English painter. From c. 1756 to 1761 he was a pupil of Samuel Scott,
the topographical and marine painter; he also studied at the St Martin s Lane Academy, London. Throughout his career Marlow made oils and watercolours of London views, for example Near Westminster Bridge, Evening (London, Guildhall Art Gallery), which shows his balanced, classical sense of composition, sensitivity to lighting effects and smooth handling of oil paint.
Between 1765 and 1766 Marlow travelled in France and Italy, making numerous drawings of ruins, which provided the subjects for many paintings finished on his return to London. An Oxcart in the Grotto of Posillipo (c. 1770; New Haven, CT, Yale Center for British Art) exemplifies his bold, blue-toned watercolour style, with washes applied in loose blotches to emphasize the picturesque roughness of masonry and terrain. The handling has much in common with Canaletto,
whom Marlow copied; a letter of 1771 from Horace Walpole to Sir Horace Mann records that two views of Verona by Marlow were mistakenly sold as Canalettos.

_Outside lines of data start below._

import Mathlib
import Summits.NavierStokesRegularity.NavierStokesRegularity.Theorems.LerayQuarterDissipationFiniteDissipationLiouvilleCriticalProductionBorderline
import HarnessLib

/-!
# Crux `FiniteDissipationLiouville` (stmt-NavierStokesRegularity-22144): THE BARE BORDERLINE `a = 1` IS
# EQUIVALENT TO THE NON-EXISTENCE OF CONSTANT-MODULUS VORTICITY PROFILES

Theorems file of route `LerayQuarterDissipation` (lead prover g19; `--supports` the crux; sequel of
`…CriticalProductionBorderline`). Navier–Stokes regularity is NOT proved by anything here; no summit is.

* `subsolution_of_constModulus` — a profile of the KNSS-gauge Type-I class with `t²‖curl W‖² ≡ M` satisfies the
  borderline sub-solution property (indeed with equality, `…borderline_identity_of_constModulus`);
* **`borderline_iff_no_constModulus`** — for every Type-I constant `C`: «every KNSS-gauge Type-I field with
  constant `C` whose `t²|ω|²` is a sub-solution of `∂ₜ + u·∇ − Δ` vanishes identically» ⟺ «no KNSS-gauge Type-I
  field with constant `C` has vorticity of spatially constant modulus `√M/(−t)`, `M > 0`». The open census item
  (lead g18, bare borderline `a = 1`) is thus EXACTLY the exclusion of constant-modulus-vorticity profiles —
  fields with nowhere-vanishing vorticity, everywhere super-critical stretching along the vorticity
  (`…one_le_stretching_of_constModulus`), Type-I vorticity blow-up at every point of the final slice, and
  infinite dissipation on every slice (`…not_law_of_constModulus`).

HONEST FRAMING. A reformulation of an open sub-question about a HYPOTHETICAL class; neither side is proved.
Nothing is removed from the DSS wall (`∀ c>1 TypeIDSSLiouville c`, NECESSARY for the crux). Nothing here
bears on Navier–Stokes regularity.
-/

noncomputable section

set_option linter.dupNamespace false

namespace Summit.NavierStokesRegularity.NavierStokesRegularity.Theorems.FiniteDissipationLiouville.CriticalProduction

open MeasureTheory Set Function Filter Topology TopologicalSpace Metric InnerProductSpace
open scoped RealInnerProductSpace InnerProductSpace Laplacian ContDiff
open Literature.Analysis Literature.Analysis.FluidPDE
open Summit.NavierStokesRegularity.NavierStokesRegularity.Theorems

variable {C : ℝ}

/-- A constant-modulus profile satisfies the borderline sub-solution property. [folklore] -/
theorem subsolution_of_constModulus {W : ℝ → EuclideanSpace ℝ (Fin 3) → EuclideanSpace ℝ (Fin 3)} {M : ℝ}
    (hW : IsTypeIAncientMild C W) (hM : ∀ t < 0, ∀ x, t ^ 2 * ⟪curl (W t) x, curl (W t) x⟫_ℝ = M) :
    ∀ s < 0, ∀ y, (-s) * (⟪curl (W s) y, fderiv ℝ (W s) y (curl (W s) y)⟫_ℝ
        - frobeniusNormSq (fderiv ℝ (curl (W s)) y)) ≤ ⟪curl (W s) y, curl (W s) y⟫_ℝ :=
  fun s hs y => (borderline_identity_of_constModulus hW hM s hs y).le

/-- **THE BARE BORDERLINE ⟺ NO CONSTANT-MODULUS VORTICITY PROFILES.** See the module docstring.
[cite: KochNadirashviliSereginSverak2009, Prop. 4.1 and Lemma 3.1 (arXiv:0709.3599)] -/
theorem borderline_iff_no_constModulus (C : ℝ) :
    (∀ V : ℝ → EuclideanSpace ℝ (Fin 3) → EuclideanSpace ℝ (Fin 3), IsTypeIAncientMild C V →
      (∀ s < 0, ∀ y, (-s) * (⟪curl (V s) y, fderiv ℝ (V s) y (curl (V s) y)⟫_ℝ
        - frobeniusNormSq (fderiv ℝ (curl (V s)) y)) ≤ ⟪curl (V s) y, curl (V s) y⟫_ℝ) →
      ∀ t < 0, ∀ x, V t x = 0) ↔
    (∀ (W : ℝ → EuclideanSpace ℝ (Fin 3) → EuclideanSpace ℝ (Fin 3)) (M : ℝ), IsTypeIAncientMild C W →
      0 < M → (∀ t < 0, ∀ x, t ^ 2 * ⟪curl (W t) x, curl (W t) x⟫_ℝ = M) → False) := by
  constructor
  · intro h W M hW hMpos hM
    have hW0 := h W hW (subsolution_of_constModulus hW hM)
    have hslice : W (-1) = fun _ => 0 := funext fun x => hW0 (-1) (by norm_num) x
    have hc0 : curl (W (-1)) 0 = 0 := by rw [curl_eq_curlCLM, hslice]; simp
    have h1 := hM (-1) (by norm_num) 0
    rw [hc0, inner_zero_left, mul_zero] at h1
    exact hMpos.ne' h1.symm |>.elim
  · intro h V hV hsub
    rcases subsolution_dichotomy hV hsub with h0 | ⟨W, M, hW, hMpos, -, hM⟩
    · exact h0
    · exact (h W M hW hMpos hM).elim

end Summit.NavierStokesRegularity.NavierStokesRegularity.Theorems.FiniteDissipationLiouville.CriticalProduction

end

Marlow specialized in souvenirs of the Grand Tour, portraits of country houses, seascapes and river scenes. He visited many parts of Britain and Ireland in search of subjects, such as Powys Castle, Montgomeryshire (University of Manchester, Whitworth Art Gallery). He exhibited at the Incorporated Society of Artists from 1767, was made a Fellow in 1771 and Vice-President in 1778. He exhibited at the Royal Academy, London, from 1788 to 1807 but never sought membership.